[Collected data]
# # #

import Summits.QuantumFields.BalabanUV.T4Continuum.Spine.NE2.TorusBlockAveragePlaquette
import Literature.MathematicalPhysics.QuantumFieldTheory.Balaban1983to89.B7Prop2Explicit

/-!
# T⁴ programme, spine node NE2 (U1a) — F6 (ζ) on the route's carriers, file 3: THE TORUS AVERAGE OF A UNITARY CONFIGURATION IS UNITARY (cell `pub-balaban-gaps`, seat ne2 gen 7)

`TorusAveragedTowerPlaquette.tplaq_tower_le` propagates the plaquette letter down a COHERENT tower `V_i = V̄[V_{i+1}]` of contractive-unit-valued configurations; the ENDs of this node
read towers of UNITARY bond variables.  For the coherence hypothesis to be satisfiable by unitary data beyond the flat tower, the average (42) must preserve unitarity — tacit in print
(p. 23 «Let U be a gauge field configuration with values in U(N)»; it is what makes (43) iterable) and PROVED in the tree on `ℤ^d` (`B7Prop2Explicit.bavg_mem_unitaryUnits`: the exponent
`X_c` is a real combination of logarithms of unitaries within `1/4` of `1`, hence skew-adjoint, so `e^{X_c}` is unitary; the `1/4`-closeness from `B7Prop2Explicit.norm_Wcx_sub_one_le` under
Prop. 1's smallness).  THIS FILE transfers it to the torus through the periodic lift of file 1:
 * **`bavgTor_mem_unitaryUnits`**: `V` unitary-valued on `Tor (fine (L·N) M)` (a C⋆-algebra `𝔸`, print's `M_N(ℂ)`), `‖V(∂p) − 1‖ ≤ α₀` on all torus plaquettes, `512(d+1)(d+4)L²α₀ ≤ 1`
   ⟹ every `V̄_c = bavgTor L V y κ` is unitary;
 * **`bavgTor_step`**: the one-step package for building a coherent unitary tower downwards — the average is unitary-valued AND its plaquette letter is `≤ L²α₀ + C₀′(L²α₀)²` (file 1).
HONEST FRAMING (T4-DAG p. 1).  Transfer of tree-PROVED statements about [B7]'s (42) to MODEL carriers; `V` is DATA; NOT NE2; **NE2 (U1a) NOT PROVED**; spine PROVED 0/9 unchanged; NOT continuum YM /
infinite volume / mass gap / Clay.  No `sorry`.
-/

noncomputable section

open scoped BigOperators

namespace Summit.QuantumFields.BalabanUV.T4Continuum.NE2.TorusBlockAverageUnitary

open Literature.MathematicalPhysics.QuantumFieldTheory.Balaban1983to89
open Literature.MathematicalPhysics.QuantumFieldTheory.Balaban1983to89.B7Prop1Explicit (Site hol plaqWord Wcx bavg U1 boxVec)
open Literature.MathematicalPhysics.QuantumFieldTheory.Balaban1983to89.B7Prop2Explicit (unitaryUnits unitaryUnits_le_U1 bavg_mem_unitaryUnits norm_Wcx_sub_one_le)
open Literature.MathematicalPhysics.QuantumFieldTheory.Balaban1983to89.B5Prop11Plancherel (Tor fine unitVec)
open Summit.QuantumFields.BalabanUV.T4Continuum.NE2.TorusBlockAveragePlaquette (liftCfg liftCfg_apply bavgTor tplaq hol_lift_plaqWord tplaq_bavgTor_sub_one_le zrep)

variable {d : ℕ} {𝔸 : Type*} [CStarAlgebra 𝔸] [Nontrivial 𝔸]
variable (N L : ℕ) [NeZero N] [NeZero L] (M : Fin d → ℕ) [hM : ∀ μ, NeZero (M μ)]

omit [Nontrivial 𝔸] in
/-- the lift of a unitary-valued torus configuration is unitary-valued. [folklore] -/
theorem liftCfg_mem {P : Fin d → ℕ} {V : Tor P → Fin d → 𝔸ˣ} (hV : ∀ y κ, V y κ ∈ unitaryUnits 𝔸) (x : Site d) (κ : Fin d) : liftCfg V x κ ∈ unitaryUnits 𝔸 := hV _ κ

omit [NeZero N] [NeZero L] hM in
/-- **THE TORUS AVERAGE OF A UNITARY CONFIGURATION IS UNITARY** under Prop. 1's smallness: every loop variable `V(Γ_{c,x})V(c)⁻¹` of the lift is within `2θ ≤ 1/32` of `1`
(`B7Prop2Explicit.norm_Wcx_sub_one_le`, `θ = 8(d+1)(d+4)L²α₀`), so `B7Prop2Explicit.bavg_mem_unitaryUnits` applies at the representative. [cite: Balaban1985Averaging, (42) p.23, (22)–(23) p.21] [folklore] -/
theorem bavgTor_mem_unitaryUnits (hL : 1 ≤ L) (V : Tor (fine (L * N) M) → Fin d → 𝔸ˣ) (hV : ∀ y κ, V y κ ∈ unitaryUnits 𝔸) {α₀ : ℝ} (hα₀ : 0 ≤ α₀)
    (hsmall : 512 * (d + 1) * (d + 4) * (L : ℝ) ^ 2 * α₀ ≤ 1)
    (h44 : ∀ (y : Tor (fine (L * N) M)) (κ κ' : Fin d), κ ≠ κ' → ‖((tplaq V y κ κ' : 𝔸ˣ) : 𝔸) - 1‖ ≤ α₀) (y : Tor (fine N M)) (κ : Fin d) :
    bavgTor N L M V y κ ∈ unitaryUnits 𝔸 := by
  unfold bavgTor
  have hU1 : ∀ x κ, liftCfg V x κ ∈ U1 𝔸 := fun x κ => unitaryUnits_le_U1 (hV _ κ)
  have h44' : ∀ (x : Site d) (κ κ' : Fin d), κ ≠ κ' → ‖((hol (liftCfg V) x (plaqWord κ κ') : 𝔸ˣ) : 𝔸) - 1‖ ≤ α₀ := fun x κ κ' hκ => by
    rw [hol_lift_plaqWord]; exact h44 _ κ κ' hκ
  refine bavg_mem_unitaryUnits (fun x κ => liftCfg_mem hV x κ) L (zrep N L M y) κ fun r => ?_
  refine (norm_Wcx_sub_one_le L hL (liftCfg V) hU1 hα₀ hsmall h44' (zrep N L M y) κ r).trans ?_
  have hd : (0 : ℝ) ≤ d := Nat.cast_nonneg d
  nlinarith

/-- **THE ONE-STEP PACKAGE**: under the plaquette letter `α₀` and Prop. 1's smallness, the torus average of a unitary-valued configuration is unitary-valued AND satisfies the propagated
plaquette letter `L²α₀ + 226·(8(d+1)(d+4)L²α₀)²` — everything a downward construction of a coherent unitary tower needs at each step. [cite: Balaban1985Averaging, Prop. 1 (51) p.26, (42) p.23] [folklore] -/
theorem bavgTor_step (hL : 1 ≤ L) (V : Tor (fine (L * N) M) → Fin d → 𝔸ˣ) (hV : ∀ y κ, V y κ ∈ unitaryUnits 𝔸) {α₀ : ℝ} (hα₀ : 0 ≤ α₀)
    (hsmall : 512 * (d + 1) * (d + 4) * (L : ℝ) ^ 2 * α₀ ≤ 1)
    (h44 : ∀ (y : Tor (fine (L * N) M)) (κ κ' : Fin d), κ ≠ κ' → ‖((tplaq V y κ κ' : 𝔸ˣ) : 𝔸) - 1‖ ≤ α₀) :
    (∀ y κ, bavgTor N L M V y κ ∈ unitaryUnits 𝔸) ∧
      ∀ (y : Tor (fine N M)) (μ ν : Fin d), μ ≠ ν → ‖((tplaq (bavgTor N L M V) y μ ν : 𝔸ˣ) : 𝔸) - 1‖ ≤ (L : ℝ) ^ 2 * α₀ + 226 * (8 * (d + 1) * (d + 4) * (L : ℝ) ^ 2 * α₀) ^ 2 :=
  ⟨fun y κ => bavgTor_mem_unitaryUnits N L M hL V hV hα₀ hsmall h44 y κ,
    fun y _ _ hμν => tplaq_bavgTor_sub_one_le N L M hL V (fun y κ => unitaryUnits_le_U1 (hV y κ)) hα₀ hsmall h44 y hμν⟩

end Summit.QuantumFields.BalabanUV.T4Continuum.NE2.TorusBlockAverageUnitary

end
/-- **Two-field docc node ⇒ two-field node at a SMALLER `U`** (`U′ ≤ U`): the NINE-conjunct node (obsth-2's seven-conjunct two-field node plus
the two docc rows) gives obsth-2's seven-conjunct two-field node at `U′` with cap `u + (U′ − U)·dlo` and zero-field rows
`[e0lo + (U′ − U)·dhi, e0hi + (U′ − U)·dlo]` — `D` does not depend on `h`, so both fields move by the same `(U′ − U)·D`. Feed the result to
`clusterNode_at_field_{down,up}_of_twoFieldNode` to read it at any field. [cite: Ruelle1969, §3.3] -/
theorem twoFieldNode_at_coupling_down_of_twoFieldDoccNode (hU : U' ≤ U)
    (hC : ∃ ψ : Fock (Orb (Fin a ×ₗ Fin b)), HasParity 0 ψ ∧ star ψ ⬝ᵥ ψ = 1 ∧
      (star ψ ⬝ᵥ (dWaveSourceOpenBox a b U μ h *ᵥ ψ)).re ≤ u * ((a : ℝ) * b) ∧
      nlo * ((a : ℝ) * b) ≤ (star ψ ⬝ᵥ (totalNumber *ᵥ ψ)).re ∧
      (star ψ ⬝ᵥ (totalNumber *ᵥ ψ)).re ≤ nhi * ((a : ℝ) * b) ∧
      e0lo * ((a : ℝ) * b) ≤ (star ψ ⬝ᵥ (dWaveSourceOpenBox a b U μ 0 *ᵥ ψ)).re ∧
      (star ψ ⬝ᵥ (dWaveSourceOpenBox a b U μ 0 *ᵥ ψ)).re ≤ e0hi * ((a : ℝ) * b) ∧
      dlo * ((a : ℝ) * b) ≤ (star ψ ⬝ᵥ ((∑ x : Fin a ×ₗ Fin b, numberOp x 0 * numberOp x 1) *ᵥ ψ)).re ∧
      (star ψ ⬝ᵥ ((∑ x : Fin a ×ₗ Fin b, numberOp x 0 * numberOp x 1) *ᵥ ψ)).re ≤ dhi * ((a : ℝ) * b)) :
    ∃ ψ : Fock (Orb (Fin a ×ₗ Fin b)), HasParity 0 ψ ∧ star ψ ⬝ᵥ ψ = 1 ∧
      (star ψ ⬝ᵥ (dWaveSourceOpenBox a b U' μ h *ᵥ ψ)).re ≤ (u + (U' - U) * dlo) * ((a : ℝ) * b) ∧
      nlo * ((a : ℝ) * b) ≤ (star ψ ⬝ᵥ (totalNumber *ᵥ ψ)).re ∧
      (star ψ ⬝ᵥ (totalNumber *ᵥ ψ)).re ≤ nhi * ((a : ℝ) * b) ∧
      (e0lo + (U' - U) * dhi) * ((a : ℝ) * b) ≤ (star ψ ⬝ᵥ (dWaveSourceOpenBox a b U' μ 0 *ᵥ ψ)).re ∧
      (star ψ ⬝ᵥ (dWaveSourceOpenBox a b U' μ 0 *ᵥ ψ)).re ≤ (e0hi + (U' - U) * dlo) * ((a : ℝ) * b) := by
  obtain ⟨ψ, hp, h1, hE, hNlo, hNhi, hE0lo, hE0hi, hDlo, hDhi⟩ := hC
  exact ⟨ψ, hp, h1, clusterCap_coupling_down hU hE hDlo, hNlo, hNhi, clusterFloor_coupling_down hU hE0lo hDhi,
    clusterCap_coupling_down hU hE0hi hDlo⟩

/-- **Two-field docc node ⇒ two-field node at a LARGER `U`** (`U ≤ U′`; cap `u + (U′ − U)·dhi`, zero-field rows
`[e0lo + (U′ − U)·dlo, e0hi + (U′ − U)·dhi]`). [cite: Ruelle1969, §3.3] -/
theorem twoFieldNode_at_coupling_up_of_twoFieldDoccNode (hU : U ≤ U')
    (hC : ∃ ψ : Fock (Orb (Fin a ×ₗ Fin b)), HasParity 0 ψ ∧ star ψ ⬝ᵥ ψ = 1 ∧
      (star ψ ⬝ᵥ (dWaveSourceOpenBox a b U μ h *ᵥ ψ)).re ≤ u * ((a : ℝ) * b) ∧
      nlo * ((a : ℝ) * b) ≤ (star ψ ⬝ᵥ (totalNumber *ᵥ ψ)).re ∧
      (star ψ ⬝ᵥ (totalNumber *ᵥ ψ)).re ≤ nhi * ((a : ℝ) * b) ∧
      e0lo * ((a : ℝ) * b) ≤ (star ψ ⬝ᵥ (dWaveSourceOpenBox a b U μ 0 *ᵥ ψ)).re ∧
      (star ψ ⬝ᵥ (dWaveSourceOpenBox a b U μ 0 *ᵥ ψ)).re ≤ e0hi * ((a : ℝ) * b) ∧
      dlo * ((a : ℝ) * b) ≤ (star ψ ⬝ᵥ ((∑ x : Fin a ×ₗ Fin b, numberOp x 0 * numberOp x 1) *ᵥ ψ)).re ∧
      (star ψ ⬝ᵥ ((∑ x : Fin a ×ₗ Fin b, numberOp x 0 * numberOp x 1) *ᵥ ψ)).re ≤ dhi * ((a : ℝ) * b)) :
    ∃ ψ : Fock (Orb (Fin a ×ₗ Fin b)), HasParity 0 ψ ∧ star ψ ⬝ᵥ ψ = 1 ∧
      (star ψ ⬝ᵥ (dWaveSourceOpenBox a b U' μ h *ᵥ ψ)).re ≤ (u + (U' - U) * dhi) * ((a : ℝ) * b) ∧
      nlo * ((a : ℝ) * b) ≤ (star ψ ⬝ᵥ (totalNumber *ᵥ ψ)).re ∧
      (star ψ ⬝ᵥ (totalNumber *ᵥ ψ)).re ≤ nhi * ((a : ℝ) * b) ∧
      (e0lo + (U' - U) * dlo) * ((a : ℝ) * b) ≤ (star ψ ⬝ᵥ (dWaveSourceOpenBox a b U' μ 0 *ᵥ ψ)).re ∧
      (star ψ ⬝ᵥ (dWaveSourceOpenBox a b U' μ 0 *ᵥ ψ)).re ≤ (e0hi + (U' - U) * dhi) * ((a : ℝ) * b) := by
  obtain ⟨ψ, hp, h1, hE, hNlo, hNhi, hE0lo, hE0hi, hDlo, hDhi⟩ := hC
  exact ⟨ψ, hp, h1, clusterCap_coupling_up hU hE hDhi, hNlo, hNhi, clusterFloor_coupling_up hU hE0lo hDlo,
    clusterCap_coupling_up hU hE0hi hDhi⟩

# # #

■ **TASK BRIEF**:
Look through the entries above and quote exactly the lines from the line with "dhi) * ((a : ℝ) * b) ∧" to the line with "(e0hi + (U' - U) * dhi)", counting both of those lines.

■ **YOUR SOLUTION**:
      (star ψ ⬝ᵥ (dWaveSourceOpenBox a b U' μ h *ᵥ ψ)).re ≤ (u + (U' - U) * dhi) * ((a : ℝ) * b) ∧
      nlo * ((a : ℝ) * b) ≤ (star ψ ⬝ᵥ (totalNumber *ᵥ ψ)).re ∧
      (star ψ ⬝ᵥ (totalNumber *ᵥ ψ)).re ≤ nhi * ((a : ℝ) * b) ∧
      (e0lo + (U' - U) * dlo) * ((a : ℝ) * b) ≤ (star ψ ⬝ᵥ (dWaveSourceOpenBox a b U' μ 0 *ᵥ ψ)).re ∧
      (star ψ ⬝ᵥ (dWaveSourceOpenBox a b U' μ 0 *ᵥ ψ)).re ≤ (e0hi + (U' - U) * dhi) * ((a : ℝ) * b) := by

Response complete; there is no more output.